◆ **TASK GOAL**:
"FirstVariation" is the word to look for; copy each line of the listing where it occurs.

◆ **DATA IN THIS EXERCISE**:

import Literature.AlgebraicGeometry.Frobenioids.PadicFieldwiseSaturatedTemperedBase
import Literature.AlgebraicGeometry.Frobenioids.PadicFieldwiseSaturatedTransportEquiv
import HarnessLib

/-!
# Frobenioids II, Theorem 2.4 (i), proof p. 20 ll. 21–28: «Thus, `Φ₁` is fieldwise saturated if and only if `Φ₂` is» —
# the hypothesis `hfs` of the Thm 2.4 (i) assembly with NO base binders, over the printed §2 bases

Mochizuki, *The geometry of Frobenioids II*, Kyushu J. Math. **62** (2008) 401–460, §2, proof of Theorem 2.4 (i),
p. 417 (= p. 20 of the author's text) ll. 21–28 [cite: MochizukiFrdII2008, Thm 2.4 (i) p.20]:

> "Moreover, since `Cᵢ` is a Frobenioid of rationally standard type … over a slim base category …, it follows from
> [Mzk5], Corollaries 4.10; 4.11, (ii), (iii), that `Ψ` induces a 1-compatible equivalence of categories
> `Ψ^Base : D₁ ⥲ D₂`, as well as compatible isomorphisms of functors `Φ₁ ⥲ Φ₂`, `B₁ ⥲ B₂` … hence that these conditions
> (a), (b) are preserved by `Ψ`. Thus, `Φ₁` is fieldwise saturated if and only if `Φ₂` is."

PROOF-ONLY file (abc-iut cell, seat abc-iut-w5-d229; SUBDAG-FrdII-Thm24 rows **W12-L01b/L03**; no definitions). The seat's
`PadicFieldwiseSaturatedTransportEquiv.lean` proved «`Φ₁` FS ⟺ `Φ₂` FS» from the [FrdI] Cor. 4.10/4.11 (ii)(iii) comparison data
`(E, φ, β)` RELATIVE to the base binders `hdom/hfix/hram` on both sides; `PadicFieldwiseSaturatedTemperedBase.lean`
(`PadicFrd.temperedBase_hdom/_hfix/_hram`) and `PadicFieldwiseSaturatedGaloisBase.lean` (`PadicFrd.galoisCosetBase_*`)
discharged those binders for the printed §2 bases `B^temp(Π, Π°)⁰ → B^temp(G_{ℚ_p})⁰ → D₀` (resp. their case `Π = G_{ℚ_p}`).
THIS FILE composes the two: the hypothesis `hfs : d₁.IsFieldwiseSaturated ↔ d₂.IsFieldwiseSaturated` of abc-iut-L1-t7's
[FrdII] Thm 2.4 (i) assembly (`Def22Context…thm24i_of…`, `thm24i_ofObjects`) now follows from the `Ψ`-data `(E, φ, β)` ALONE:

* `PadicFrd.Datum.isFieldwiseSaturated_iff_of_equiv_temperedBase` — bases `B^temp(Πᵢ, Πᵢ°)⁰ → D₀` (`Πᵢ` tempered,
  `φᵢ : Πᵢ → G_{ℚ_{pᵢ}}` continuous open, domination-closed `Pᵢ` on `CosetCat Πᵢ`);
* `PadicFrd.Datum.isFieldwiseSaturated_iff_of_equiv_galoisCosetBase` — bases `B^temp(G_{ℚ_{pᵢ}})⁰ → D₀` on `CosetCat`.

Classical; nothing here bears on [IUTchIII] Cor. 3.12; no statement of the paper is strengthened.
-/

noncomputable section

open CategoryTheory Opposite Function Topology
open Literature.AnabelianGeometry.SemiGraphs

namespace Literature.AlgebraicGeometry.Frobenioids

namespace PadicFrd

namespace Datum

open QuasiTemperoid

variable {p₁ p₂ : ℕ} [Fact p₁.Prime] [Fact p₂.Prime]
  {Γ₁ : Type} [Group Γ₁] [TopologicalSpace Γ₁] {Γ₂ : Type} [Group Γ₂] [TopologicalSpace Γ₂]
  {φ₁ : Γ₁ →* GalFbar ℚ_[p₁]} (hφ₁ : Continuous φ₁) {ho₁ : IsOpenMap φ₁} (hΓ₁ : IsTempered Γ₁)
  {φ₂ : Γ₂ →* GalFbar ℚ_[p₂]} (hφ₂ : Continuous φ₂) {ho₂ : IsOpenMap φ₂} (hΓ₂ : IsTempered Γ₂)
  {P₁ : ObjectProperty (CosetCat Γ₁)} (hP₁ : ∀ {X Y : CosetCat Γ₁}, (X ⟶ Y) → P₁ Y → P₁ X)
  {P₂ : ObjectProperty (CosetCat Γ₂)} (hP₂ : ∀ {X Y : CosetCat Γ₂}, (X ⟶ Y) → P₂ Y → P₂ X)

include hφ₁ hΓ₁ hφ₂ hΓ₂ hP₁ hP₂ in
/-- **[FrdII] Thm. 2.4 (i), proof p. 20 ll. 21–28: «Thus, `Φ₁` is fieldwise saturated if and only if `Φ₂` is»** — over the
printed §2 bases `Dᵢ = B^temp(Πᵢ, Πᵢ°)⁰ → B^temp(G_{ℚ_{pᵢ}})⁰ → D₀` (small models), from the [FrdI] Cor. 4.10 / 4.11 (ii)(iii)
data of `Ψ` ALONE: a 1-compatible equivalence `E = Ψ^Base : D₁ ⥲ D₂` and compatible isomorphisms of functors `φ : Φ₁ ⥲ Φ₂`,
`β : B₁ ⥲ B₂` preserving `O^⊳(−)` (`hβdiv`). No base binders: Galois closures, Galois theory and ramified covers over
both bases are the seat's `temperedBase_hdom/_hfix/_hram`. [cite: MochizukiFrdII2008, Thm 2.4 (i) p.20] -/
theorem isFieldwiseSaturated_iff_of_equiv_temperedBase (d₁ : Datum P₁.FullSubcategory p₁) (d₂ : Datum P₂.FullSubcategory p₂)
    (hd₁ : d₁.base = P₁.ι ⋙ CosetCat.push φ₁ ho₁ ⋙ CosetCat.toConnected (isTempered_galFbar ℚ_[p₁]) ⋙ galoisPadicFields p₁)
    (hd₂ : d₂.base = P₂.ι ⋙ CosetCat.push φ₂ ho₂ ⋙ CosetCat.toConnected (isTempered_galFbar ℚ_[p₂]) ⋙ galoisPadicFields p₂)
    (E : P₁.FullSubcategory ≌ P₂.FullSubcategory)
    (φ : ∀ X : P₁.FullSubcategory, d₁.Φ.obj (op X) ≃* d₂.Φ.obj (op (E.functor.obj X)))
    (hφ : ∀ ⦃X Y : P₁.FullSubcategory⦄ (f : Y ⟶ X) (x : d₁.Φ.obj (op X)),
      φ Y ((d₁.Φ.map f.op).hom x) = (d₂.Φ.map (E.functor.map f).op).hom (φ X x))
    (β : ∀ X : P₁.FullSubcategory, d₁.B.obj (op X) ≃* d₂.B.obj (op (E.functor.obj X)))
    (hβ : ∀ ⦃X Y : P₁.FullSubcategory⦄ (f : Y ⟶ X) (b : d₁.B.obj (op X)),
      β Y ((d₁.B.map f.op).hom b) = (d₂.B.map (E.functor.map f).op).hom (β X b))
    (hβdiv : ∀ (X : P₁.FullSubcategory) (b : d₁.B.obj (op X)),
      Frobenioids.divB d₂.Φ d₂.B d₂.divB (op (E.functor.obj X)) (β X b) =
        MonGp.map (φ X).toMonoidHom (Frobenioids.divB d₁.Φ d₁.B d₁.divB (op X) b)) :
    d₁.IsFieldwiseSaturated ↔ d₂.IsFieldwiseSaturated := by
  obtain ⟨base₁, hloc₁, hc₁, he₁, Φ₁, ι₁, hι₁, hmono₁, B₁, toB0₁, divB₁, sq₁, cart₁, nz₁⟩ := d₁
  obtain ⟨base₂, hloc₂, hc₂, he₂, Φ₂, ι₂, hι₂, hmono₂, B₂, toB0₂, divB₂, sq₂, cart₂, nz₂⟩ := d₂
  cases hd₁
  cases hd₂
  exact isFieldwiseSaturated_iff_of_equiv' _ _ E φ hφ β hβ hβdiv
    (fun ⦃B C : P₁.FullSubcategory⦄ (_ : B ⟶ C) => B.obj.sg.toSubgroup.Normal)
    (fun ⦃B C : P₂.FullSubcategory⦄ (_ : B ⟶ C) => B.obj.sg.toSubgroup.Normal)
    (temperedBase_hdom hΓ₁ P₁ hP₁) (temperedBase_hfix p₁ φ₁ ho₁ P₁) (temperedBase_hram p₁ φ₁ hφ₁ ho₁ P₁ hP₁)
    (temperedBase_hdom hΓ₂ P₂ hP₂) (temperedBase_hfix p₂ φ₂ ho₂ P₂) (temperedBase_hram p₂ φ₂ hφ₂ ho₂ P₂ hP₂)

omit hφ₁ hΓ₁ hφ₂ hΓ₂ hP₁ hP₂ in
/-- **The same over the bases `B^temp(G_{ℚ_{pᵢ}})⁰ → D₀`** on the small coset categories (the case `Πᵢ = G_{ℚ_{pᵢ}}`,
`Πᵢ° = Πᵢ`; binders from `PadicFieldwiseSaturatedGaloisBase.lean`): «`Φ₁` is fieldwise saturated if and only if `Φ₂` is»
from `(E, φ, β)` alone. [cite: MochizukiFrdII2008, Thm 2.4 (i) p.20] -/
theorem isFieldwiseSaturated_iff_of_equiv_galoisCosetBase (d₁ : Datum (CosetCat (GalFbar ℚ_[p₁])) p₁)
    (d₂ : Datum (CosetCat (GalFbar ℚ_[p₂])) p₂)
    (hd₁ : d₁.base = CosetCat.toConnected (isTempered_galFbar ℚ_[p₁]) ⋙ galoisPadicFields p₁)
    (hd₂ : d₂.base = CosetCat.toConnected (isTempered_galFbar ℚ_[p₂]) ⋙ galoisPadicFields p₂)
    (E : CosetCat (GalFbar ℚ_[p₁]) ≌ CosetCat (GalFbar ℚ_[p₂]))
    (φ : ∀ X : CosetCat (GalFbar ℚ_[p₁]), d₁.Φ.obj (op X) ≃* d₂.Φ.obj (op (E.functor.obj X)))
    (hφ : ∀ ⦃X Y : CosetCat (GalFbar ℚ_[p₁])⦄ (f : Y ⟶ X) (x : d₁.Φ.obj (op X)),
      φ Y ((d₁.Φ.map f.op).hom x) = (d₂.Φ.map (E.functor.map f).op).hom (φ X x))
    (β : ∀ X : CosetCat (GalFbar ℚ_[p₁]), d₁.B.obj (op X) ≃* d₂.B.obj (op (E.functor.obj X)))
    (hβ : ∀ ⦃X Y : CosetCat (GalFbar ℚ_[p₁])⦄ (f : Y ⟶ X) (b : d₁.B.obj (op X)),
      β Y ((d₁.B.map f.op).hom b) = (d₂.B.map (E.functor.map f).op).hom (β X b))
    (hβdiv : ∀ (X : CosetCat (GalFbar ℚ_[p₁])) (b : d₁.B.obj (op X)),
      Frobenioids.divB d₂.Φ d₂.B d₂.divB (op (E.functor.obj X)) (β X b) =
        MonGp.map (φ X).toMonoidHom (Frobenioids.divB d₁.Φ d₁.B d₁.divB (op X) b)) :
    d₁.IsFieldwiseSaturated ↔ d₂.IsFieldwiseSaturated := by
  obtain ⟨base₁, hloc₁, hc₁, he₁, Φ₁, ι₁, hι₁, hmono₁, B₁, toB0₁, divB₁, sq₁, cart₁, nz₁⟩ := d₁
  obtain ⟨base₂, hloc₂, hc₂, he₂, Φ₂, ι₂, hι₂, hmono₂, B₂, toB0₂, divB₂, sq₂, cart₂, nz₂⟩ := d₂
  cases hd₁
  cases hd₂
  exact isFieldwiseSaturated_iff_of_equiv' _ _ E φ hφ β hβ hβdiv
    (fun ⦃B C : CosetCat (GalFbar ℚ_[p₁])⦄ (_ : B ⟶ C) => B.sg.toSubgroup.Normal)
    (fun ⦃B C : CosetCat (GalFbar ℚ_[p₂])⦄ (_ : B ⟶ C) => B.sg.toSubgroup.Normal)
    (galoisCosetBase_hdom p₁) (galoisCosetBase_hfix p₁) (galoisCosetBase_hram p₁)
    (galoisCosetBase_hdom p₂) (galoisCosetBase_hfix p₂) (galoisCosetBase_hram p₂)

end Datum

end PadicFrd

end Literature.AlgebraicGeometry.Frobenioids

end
---
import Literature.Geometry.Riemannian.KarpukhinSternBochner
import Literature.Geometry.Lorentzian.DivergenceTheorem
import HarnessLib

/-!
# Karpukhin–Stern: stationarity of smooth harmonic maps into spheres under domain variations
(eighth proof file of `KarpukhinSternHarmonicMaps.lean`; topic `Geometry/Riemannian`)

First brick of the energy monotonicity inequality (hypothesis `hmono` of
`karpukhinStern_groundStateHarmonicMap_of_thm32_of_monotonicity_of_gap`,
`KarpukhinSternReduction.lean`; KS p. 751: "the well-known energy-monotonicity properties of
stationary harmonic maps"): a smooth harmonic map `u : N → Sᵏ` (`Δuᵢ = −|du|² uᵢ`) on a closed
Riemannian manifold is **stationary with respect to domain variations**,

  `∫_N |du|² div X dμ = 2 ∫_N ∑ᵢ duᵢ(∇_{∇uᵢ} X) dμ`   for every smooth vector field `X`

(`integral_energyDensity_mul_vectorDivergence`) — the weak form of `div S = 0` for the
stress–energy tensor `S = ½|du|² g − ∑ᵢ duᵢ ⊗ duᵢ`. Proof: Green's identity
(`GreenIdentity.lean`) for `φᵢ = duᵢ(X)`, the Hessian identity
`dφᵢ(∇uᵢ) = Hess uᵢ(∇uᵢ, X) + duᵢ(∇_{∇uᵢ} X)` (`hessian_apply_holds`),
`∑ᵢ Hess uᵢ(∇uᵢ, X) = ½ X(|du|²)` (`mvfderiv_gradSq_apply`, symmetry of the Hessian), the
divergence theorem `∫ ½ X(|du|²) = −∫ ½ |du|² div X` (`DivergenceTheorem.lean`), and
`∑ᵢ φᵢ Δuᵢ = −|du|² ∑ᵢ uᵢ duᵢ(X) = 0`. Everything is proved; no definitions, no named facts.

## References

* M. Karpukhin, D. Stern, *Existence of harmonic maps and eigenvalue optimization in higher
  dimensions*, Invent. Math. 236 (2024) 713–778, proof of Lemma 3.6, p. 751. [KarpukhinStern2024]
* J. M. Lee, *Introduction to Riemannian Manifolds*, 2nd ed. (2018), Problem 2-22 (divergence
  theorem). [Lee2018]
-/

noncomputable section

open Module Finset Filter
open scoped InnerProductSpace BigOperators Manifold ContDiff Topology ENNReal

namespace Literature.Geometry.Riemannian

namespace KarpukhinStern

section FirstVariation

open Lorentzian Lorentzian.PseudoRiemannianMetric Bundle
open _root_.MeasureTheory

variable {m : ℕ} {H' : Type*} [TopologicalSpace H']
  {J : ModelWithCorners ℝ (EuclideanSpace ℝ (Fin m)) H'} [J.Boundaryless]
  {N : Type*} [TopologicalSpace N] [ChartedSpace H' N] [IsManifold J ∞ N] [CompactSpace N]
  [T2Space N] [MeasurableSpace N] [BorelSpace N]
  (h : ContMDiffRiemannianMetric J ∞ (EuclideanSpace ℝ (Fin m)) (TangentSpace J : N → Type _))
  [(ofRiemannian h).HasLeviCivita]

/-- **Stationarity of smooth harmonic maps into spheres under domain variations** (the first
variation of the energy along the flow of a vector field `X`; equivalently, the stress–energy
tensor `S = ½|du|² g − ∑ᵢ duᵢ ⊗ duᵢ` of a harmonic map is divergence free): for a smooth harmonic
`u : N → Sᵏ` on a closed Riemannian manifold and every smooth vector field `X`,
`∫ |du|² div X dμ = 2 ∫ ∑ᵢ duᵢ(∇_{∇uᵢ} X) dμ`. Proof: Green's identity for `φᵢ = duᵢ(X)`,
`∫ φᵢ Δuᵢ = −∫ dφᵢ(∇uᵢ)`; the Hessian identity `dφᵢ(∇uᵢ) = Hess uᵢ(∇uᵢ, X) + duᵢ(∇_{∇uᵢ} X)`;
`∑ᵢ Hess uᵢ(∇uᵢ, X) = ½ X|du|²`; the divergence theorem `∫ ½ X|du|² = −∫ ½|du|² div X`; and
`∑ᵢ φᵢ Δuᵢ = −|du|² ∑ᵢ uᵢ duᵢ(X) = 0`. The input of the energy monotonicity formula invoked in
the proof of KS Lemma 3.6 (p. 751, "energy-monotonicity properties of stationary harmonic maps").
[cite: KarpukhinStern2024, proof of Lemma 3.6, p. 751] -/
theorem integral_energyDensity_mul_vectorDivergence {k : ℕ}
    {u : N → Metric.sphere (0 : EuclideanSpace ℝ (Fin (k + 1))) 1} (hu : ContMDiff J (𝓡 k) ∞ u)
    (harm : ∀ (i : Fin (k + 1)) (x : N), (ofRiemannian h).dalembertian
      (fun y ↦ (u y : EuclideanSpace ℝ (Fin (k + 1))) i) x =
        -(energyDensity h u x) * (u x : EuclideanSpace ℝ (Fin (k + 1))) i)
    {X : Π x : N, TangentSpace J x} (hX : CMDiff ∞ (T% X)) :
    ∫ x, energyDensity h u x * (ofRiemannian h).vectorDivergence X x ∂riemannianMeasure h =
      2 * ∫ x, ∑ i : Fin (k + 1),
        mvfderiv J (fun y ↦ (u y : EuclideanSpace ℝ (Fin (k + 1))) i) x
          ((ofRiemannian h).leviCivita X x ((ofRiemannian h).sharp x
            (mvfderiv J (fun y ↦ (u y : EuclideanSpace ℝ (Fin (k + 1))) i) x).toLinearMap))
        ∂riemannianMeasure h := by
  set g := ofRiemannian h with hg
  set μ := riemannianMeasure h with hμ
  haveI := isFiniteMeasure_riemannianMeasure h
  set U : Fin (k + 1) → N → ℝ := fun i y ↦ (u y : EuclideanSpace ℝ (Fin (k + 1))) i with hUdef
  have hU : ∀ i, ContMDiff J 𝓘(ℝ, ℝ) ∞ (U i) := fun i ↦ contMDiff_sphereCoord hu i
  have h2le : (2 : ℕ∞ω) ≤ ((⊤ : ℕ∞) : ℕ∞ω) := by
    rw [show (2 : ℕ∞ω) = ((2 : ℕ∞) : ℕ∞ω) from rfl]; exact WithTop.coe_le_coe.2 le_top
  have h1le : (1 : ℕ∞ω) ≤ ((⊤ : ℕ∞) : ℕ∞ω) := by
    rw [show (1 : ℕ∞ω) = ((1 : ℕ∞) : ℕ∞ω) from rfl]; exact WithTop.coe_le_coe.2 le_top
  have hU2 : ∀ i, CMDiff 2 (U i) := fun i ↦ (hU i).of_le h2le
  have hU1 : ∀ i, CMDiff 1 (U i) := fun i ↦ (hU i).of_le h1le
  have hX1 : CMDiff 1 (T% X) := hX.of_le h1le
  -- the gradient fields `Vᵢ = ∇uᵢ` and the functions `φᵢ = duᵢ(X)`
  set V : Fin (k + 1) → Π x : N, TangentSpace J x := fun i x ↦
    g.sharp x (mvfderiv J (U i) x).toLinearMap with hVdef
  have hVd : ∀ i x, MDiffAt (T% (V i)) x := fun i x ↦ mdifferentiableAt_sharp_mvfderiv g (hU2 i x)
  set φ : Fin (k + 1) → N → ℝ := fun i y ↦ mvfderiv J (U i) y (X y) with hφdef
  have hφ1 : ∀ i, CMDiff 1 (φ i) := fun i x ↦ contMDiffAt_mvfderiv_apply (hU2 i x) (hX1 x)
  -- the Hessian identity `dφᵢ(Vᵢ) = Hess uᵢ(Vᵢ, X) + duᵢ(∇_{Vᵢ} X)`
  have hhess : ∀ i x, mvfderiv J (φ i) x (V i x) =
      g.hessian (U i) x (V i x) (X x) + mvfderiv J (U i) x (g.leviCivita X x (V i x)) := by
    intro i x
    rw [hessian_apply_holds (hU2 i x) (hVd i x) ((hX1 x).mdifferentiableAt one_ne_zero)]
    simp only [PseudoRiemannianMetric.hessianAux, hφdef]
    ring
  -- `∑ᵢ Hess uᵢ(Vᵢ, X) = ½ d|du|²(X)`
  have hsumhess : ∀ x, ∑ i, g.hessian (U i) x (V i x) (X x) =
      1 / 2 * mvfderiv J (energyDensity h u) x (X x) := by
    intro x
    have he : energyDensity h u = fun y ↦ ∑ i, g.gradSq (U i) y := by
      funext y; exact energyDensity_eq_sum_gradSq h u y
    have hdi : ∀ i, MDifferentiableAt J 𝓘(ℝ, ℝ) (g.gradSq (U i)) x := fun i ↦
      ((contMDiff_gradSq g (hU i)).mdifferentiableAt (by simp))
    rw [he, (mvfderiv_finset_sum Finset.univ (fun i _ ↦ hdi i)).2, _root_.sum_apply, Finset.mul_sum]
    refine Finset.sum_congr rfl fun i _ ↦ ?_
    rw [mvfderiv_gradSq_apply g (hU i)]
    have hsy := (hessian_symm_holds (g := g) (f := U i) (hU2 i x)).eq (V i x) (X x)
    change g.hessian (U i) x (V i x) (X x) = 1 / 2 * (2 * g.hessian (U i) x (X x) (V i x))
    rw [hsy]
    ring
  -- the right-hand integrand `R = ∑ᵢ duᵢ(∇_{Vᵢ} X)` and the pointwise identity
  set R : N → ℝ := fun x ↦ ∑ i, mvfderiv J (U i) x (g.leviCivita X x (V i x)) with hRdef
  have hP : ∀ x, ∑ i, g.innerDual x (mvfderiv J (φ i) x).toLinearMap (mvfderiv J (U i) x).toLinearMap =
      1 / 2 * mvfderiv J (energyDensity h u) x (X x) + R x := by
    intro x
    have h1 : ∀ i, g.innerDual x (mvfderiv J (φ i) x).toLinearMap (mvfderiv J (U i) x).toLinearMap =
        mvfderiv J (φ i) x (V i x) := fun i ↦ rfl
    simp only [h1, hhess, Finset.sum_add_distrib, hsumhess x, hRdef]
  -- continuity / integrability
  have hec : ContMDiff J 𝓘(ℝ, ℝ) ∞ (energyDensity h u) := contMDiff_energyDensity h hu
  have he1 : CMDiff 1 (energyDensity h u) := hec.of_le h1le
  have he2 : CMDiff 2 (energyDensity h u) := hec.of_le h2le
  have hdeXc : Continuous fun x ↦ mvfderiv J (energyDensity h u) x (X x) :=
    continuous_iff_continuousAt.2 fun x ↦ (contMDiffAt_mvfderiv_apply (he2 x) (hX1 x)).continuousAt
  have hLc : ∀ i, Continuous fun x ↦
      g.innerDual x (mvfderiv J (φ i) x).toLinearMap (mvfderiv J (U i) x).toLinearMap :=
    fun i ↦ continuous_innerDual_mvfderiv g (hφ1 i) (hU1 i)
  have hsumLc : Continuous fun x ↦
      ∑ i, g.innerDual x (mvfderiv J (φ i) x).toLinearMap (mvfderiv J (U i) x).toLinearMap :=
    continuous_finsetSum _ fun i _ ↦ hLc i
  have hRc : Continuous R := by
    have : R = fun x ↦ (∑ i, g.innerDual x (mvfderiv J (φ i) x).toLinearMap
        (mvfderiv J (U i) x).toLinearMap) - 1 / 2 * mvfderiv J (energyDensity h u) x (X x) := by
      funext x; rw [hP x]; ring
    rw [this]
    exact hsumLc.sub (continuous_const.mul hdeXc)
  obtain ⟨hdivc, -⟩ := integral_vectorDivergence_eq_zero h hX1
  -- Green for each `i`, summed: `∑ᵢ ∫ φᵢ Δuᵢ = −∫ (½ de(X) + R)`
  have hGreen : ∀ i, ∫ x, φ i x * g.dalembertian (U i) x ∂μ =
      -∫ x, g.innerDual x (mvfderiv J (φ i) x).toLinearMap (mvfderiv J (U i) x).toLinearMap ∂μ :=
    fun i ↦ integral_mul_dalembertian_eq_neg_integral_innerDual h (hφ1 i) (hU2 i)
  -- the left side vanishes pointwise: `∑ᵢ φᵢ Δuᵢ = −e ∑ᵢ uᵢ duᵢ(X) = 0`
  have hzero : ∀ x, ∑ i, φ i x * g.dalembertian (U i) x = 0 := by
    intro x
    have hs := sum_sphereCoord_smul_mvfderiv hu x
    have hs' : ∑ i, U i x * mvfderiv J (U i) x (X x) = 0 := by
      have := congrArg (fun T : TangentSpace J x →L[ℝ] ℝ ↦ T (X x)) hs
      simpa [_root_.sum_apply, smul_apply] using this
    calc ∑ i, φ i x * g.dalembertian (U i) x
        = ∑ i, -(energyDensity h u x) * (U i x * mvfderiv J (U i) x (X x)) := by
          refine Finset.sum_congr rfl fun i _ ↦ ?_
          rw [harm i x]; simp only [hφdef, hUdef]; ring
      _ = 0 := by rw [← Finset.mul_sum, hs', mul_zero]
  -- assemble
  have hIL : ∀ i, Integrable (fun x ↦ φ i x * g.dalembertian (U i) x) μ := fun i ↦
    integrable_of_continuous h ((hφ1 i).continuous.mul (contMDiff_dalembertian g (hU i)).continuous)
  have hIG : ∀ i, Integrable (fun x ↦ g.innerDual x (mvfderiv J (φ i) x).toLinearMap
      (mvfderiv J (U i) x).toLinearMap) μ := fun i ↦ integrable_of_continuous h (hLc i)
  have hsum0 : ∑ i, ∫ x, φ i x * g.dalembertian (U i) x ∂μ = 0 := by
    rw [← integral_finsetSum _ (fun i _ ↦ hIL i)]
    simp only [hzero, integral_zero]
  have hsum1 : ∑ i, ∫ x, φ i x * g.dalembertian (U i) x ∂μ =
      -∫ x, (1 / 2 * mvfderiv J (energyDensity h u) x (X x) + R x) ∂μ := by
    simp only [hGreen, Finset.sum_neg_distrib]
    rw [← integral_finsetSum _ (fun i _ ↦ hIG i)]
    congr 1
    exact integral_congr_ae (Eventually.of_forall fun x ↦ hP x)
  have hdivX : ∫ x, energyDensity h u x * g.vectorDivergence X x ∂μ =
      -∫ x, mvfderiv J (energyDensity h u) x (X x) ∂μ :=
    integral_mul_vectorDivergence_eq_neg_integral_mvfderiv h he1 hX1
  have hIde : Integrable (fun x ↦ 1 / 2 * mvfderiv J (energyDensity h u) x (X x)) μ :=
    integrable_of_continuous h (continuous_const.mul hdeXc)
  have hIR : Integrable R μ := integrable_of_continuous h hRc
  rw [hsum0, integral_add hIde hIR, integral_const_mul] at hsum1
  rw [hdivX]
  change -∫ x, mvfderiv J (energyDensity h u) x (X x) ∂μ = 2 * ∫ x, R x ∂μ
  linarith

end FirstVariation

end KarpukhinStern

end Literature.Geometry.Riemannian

◆ **EXERCISE RESPONSE**:
section FirstVariation
end FirstVariation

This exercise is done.